# [WHAT TO WORK ON]
Locate the word "Duminil" in the data below, then copy every line that holds it.

# [Stored records]
* * * *

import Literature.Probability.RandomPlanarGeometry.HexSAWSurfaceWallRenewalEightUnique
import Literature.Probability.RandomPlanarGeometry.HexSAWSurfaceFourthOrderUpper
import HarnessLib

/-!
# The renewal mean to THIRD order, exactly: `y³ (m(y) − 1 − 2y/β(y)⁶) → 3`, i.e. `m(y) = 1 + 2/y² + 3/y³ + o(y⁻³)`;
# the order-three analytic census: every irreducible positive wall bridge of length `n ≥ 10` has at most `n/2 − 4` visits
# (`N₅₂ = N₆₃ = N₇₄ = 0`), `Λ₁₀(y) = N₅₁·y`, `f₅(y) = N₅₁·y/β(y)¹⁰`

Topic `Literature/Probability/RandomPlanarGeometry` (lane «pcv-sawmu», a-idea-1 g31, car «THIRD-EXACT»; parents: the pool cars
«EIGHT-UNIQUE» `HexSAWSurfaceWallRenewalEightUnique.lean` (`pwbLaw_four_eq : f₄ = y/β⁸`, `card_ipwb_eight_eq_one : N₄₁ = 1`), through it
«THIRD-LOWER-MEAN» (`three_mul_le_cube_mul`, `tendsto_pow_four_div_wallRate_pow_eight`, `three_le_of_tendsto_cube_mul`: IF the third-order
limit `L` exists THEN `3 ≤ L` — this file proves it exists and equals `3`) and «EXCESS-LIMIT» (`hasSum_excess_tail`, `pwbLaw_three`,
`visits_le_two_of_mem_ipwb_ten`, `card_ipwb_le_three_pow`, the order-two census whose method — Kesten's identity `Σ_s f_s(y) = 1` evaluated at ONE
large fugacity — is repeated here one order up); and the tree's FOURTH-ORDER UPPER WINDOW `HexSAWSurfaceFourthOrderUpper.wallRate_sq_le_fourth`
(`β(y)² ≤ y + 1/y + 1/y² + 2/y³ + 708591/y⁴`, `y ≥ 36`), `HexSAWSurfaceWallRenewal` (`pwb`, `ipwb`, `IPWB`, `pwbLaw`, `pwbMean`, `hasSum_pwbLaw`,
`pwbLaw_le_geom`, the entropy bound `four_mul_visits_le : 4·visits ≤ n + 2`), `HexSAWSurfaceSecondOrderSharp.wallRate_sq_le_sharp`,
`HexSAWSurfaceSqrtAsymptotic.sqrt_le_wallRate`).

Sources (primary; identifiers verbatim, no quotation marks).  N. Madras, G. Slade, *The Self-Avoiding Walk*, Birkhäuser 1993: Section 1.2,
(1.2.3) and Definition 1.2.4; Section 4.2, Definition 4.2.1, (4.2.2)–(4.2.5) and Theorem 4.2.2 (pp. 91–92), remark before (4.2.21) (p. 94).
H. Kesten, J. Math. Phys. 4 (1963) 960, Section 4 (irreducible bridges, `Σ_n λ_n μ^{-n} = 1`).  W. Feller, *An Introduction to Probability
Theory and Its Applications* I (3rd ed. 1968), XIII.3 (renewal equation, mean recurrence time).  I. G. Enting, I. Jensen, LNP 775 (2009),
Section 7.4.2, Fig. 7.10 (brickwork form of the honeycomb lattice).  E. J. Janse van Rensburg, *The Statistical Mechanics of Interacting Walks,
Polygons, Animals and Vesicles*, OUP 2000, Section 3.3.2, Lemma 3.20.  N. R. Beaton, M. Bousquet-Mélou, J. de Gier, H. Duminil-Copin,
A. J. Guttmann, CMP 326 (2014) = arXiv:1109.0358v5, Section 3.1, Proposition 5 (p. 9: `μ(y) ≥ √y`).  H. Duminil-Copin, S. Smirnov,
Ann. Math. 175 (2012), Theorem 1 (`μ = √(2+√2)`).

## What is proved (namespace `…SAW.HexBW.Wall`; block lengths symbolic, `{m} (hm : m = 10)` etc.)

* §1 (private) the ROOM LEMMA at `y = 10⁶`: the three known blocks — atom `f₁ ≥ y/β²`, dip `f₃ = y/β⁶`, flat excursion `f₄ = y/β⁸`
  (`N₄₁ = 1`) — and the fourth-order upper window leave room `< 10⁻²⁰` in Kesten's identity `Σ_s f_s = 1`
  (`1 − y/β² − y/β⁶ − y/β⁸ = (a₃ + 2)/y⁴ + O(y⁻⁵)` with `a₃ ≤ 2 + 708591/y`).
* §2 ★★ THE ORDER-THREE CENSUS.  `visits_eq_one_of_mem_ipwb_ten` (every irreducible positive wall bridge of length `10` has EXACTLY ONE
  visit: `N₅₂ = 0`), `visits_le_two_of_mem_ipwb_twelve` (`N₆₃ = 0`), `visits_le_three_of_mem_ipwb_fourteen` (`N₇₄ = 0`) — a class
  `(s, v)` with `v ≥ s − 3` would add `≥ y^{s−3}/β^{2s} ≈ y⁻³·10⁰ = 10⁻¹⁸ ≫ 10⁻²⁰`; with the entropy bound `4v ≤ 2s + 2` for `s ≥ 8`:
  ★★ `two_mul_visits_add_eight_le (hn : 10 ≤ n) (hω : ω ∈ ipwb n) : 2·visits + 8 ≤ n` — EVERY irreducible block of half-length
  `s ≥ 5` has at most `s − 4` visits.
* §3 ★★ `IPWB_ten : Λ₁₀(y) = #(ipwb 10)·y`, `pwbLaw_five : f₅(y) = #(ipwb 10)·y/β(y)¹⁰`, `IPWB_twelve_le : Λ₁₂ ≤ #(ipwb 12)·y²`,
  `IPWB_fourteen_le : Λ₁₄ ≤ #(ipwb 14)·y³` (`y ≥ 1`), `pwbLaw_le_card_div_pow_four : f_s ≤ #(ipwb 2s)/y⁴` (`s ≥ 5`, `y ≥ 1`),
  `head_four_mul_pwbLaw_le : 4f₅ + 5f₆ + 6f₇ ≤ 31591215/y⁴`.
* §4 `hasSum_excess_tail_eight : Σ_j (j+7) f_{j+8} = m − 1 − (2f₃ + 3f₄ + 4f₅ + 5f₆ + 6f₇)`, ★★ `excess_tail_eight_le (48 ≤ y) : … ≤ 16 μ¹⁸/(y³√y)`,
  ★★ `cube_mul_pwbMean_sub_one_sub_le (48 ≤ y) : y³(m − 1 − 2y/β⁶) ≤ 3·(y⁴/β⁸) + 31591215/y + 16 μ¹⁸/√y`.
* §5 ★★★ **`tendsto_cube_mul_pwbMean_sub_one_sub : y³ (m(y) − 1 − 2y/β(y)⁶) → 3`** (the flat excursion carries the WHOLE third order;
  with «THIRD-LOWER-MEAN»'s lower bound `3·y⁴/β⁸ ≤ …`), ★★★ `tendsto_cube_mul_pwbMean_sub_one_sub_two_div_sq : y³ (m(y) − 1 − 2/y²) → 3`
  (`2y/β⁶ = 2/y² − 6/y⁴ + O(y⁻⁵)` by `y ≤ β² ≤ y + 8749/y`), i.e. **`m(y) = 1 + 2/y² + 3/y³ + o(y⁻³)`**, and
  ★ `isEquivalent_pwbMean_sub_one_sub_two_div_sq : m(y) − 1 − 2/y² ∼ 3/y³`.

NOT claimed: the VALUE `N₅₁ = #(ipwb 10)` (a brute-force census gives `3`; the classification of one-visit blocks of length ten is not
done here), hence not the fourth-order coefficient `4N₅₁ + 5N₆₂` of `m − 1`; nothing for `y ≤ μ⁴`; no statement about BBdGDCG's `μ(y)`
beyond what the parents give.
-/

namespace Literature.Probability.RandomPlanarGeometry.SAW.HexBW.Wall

* * * *

# [EXERCISE OUTPUT]
Polygons, Animals and Vesicles*, OUP 2000, Section 3.3.2, Lemma 3.20.  N. R. Beaton, M. Bousquet-Mélou, J. de Gier, H. Duminil-Copin,
A. J. Guttmann, CMP 326 (2014) = arXiv:1109.0358v5, Section 3.1, Proposition 5 (p. 9: `μ(y) ≥ √y`).  H. Duminil-Copin, S. Smirnov,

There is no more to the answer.